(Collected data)
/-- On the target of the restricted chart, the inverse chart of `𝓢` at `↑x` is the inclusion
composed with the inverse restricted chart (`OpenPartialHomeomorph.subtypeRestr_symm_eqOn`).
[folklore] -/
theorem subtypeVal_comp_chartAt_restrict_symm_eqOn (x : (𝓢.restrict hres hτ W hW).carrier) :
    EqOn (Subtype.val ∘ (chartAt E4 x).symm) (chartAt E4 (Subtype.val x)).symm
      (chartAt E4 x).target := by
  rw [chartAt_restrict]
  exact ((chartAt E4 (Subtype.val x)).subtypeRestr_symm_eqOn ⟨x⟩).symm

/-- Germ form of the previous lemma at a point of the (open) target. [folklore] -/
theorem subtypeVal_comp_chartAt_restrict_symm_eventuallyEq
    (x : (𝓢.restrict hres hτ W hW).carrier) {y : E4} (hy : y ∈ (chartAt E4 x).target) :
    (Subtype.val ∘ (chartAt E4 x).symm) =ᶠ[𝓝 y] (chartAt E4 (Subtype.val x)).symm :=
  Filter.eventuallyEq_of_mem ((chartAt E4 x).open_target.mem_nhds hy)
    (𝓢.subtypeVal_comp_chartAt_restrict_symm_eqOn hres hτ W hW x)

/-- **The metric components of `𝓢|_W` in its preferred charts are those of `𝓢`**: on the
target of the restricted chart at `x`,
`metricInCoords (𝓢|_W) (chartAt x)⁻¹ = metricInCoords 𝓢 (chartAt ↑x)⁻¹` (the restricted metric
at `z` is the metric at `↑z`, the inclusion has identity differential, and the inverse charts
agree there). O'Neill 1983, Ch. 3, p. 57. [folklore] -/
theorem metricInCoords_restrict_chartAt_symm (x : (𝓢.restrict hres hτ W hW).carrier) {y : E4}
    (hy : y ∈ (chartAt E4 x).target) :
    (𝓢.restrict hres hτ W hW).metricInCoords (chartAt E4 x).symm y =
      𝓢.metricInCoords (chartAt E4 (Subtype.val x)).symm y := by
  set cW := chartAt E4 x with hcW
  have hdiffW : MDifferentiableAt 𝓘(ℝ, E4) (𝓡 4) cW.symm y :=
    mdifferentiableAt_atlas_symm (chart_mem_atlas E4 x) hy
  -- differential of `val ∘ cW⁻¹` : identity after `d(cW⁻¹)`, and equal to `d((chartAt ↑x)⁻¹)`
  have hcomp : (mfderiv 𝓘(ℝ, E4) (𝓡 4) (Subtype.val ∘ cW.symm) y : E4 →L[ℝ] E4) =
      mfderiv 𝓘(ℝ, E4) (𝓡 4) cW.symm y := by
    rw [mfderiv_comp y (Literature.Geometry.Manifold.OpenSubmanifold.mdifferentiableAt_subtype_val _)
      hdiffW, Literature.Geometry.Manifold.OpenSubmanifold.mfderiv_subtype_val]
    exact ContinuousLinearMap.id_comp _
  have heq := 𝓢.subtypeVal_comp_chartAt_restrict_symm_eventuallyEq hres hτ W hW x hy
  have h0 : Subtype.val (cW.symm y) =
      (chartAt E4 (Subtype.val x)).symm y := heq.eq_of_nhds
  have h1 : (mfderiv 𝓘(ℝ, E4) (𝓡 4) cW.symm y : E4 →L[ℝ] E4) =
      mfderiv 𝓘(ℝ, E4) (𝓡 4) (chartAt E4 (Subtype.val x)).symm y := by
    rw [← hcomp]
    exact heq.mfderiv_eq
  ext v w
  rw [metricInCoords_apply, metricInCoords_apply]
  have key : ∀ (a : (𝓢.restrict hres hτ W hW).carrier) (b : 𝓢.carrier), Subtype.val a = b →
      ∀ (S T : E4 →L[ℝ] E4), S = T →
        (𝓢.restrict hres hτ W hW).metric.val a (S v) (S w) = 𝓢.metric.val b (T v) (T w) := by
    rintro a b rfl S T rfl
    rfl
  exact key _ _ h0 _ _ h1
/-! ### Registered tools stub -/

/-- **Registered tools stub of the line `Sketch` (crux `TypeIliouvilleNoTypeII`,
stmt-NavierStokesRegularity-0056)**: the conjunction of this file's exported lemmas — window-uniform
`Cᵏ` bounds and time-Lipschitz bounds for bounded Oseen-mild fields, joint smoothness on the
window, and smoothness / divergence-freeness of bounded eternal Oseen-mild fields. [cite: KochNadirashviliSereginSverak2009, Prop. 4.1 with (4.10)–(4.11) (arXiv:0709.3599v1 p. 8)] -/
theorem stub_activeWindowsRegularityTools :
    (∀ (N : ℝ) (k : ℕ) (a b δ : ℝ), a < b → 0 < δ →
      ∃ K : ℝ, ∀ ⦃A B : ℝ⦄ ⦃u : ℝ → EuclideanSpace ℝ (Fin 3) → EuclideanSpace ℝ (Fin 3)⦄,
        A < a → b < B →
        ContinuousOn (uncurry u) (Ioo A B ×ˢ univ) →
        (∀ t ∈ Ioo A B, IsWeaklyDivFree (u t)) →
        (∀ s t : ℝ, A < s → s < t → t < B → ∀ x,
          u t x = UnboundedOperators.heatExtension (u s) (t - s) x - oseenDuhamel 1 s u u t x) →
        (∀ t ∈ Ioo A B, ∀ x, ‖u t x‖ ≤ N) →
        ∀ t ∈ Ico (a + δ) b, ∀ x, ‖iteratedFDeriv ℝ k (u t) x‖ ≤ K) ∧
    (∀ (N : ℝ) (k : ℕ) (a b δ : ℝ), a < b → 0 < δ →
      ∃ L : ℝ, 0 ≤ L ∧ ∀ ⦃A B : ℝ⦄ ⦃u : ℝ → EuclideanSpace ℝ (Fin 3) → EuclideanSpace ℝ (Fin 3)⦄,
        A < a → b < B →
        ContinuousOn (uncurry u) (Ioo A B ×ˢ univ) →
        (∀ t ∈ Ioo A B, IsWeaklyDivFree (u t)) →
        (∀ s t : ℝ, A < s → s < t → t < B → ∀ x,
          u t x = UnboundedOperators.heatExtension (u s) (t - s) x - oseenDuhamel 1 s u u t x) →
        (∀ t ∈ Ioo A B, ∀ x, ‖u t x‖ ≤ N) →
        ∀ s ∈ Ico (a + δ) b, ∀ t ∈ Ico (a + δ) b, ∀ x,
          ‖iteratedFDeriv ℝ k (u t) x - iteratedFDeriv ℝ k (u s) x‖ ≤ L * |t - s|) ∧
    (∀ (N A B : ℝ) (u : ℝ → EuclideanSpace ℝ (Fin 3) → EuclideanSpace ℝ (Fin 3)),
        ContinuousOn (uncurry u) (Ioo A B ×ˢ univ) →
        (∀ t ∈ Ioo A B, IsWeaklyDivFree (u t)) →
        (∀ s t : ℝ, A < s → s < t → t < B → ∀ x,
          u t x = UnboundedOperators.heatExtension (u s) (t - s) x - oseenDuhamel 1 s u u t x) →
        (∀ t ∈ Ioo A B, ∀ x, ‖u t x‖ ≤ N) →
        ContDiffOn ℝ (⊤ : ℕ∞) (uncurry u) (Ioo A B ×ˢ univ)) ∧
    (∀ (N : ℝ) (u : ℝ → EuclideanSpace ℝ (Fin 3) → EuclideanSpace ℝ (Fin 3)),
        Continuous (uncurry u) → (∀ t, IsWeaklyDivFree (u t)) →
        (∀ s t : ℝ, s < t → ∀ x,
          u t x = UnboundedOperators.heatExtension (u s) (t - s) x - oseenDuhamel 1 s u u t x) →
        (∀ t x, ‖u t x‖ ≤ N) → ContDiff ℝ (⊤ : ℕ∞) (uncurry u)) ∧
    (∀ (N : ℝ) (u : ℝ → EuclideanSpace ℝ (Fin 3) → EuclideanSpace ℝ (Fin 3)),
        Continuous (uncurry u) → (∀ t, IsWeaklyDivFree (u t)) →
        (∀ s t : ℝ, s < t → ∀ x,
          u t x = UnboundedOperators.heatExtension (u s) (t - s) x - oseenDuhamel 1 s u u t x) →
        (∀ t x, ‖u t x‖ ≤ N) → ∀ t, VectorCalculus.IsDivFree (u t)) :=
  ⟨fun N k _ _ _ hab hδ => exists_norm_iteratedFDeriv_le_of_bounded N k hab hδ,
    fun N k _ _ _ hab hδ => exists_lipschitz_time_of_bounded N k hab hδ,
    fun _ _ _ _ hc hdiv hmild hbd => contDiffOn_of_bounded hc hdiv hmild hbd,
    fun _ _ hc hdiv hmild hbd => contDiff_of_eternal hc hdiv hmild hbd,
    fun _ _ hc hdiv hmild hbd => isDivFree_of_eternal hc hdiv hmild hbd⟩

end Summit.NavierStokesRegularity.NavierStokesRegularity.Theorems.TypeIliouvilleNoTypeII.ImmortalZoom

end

WORK TO COMPLETE: Each line from the beginning of the entries to the line with "target of the restricted chart at" must be repeated exactly, with both end lines kept and no other lines given.

SOLUTION BELOW:
/-- On the target of the restricted chart, the inverse chart of `𝓢` at `↑x` is the inclusion
composed with the inverse restricted chart (`OpenPartialHomeomorph.subtypeRestr_symm_eqOn`).
[folklore] -/
theorem subtypeVal_comp_chartAt_restrict_symm_eqOn (x : (𝓢.restrict hres hτ W hW).carrier) :
    EqOn (Subtype.val ∘ (chartAt E4 x).symm) (chartAt E4 (Subtype.val x)).symm
      (chartAt E4 x).target := by
  rw [chartAt_restrict]
  exact ((chartAt E4 (Subtype.val x)).subtypeRestr_symm_eqOn ⟨x⟩).symm

/-- Germ form of the previous lemma at a point of the (open) target. [folklore] -/
theorem subtypeVal_comp_chartAt_restrict_symm_eventuallyEq
    (x : (𝓢.restrict hres hτ W hW).carrier) {y : E4} (hy : y ∈ (chartAt E4 x).target) :
    (Subtype.val ∘ (chartAt E4 x).symm) =ᶠ[𝓝 y] (chartAt E4 (Subtype.val x)).symm :=
  Filter.eventuallyEq_of_mem ((chartAt E4 x).open_target.mem_nhds hy)
    (𝓢.subtypeVal_comp_chartAt_restrict_symm_eqOn hres hτ W hW x)

/-- **The metric components of `𝓢|_W` in its preferred charts are those of `𝓢`**: on the
target of the restricted chart at `x`,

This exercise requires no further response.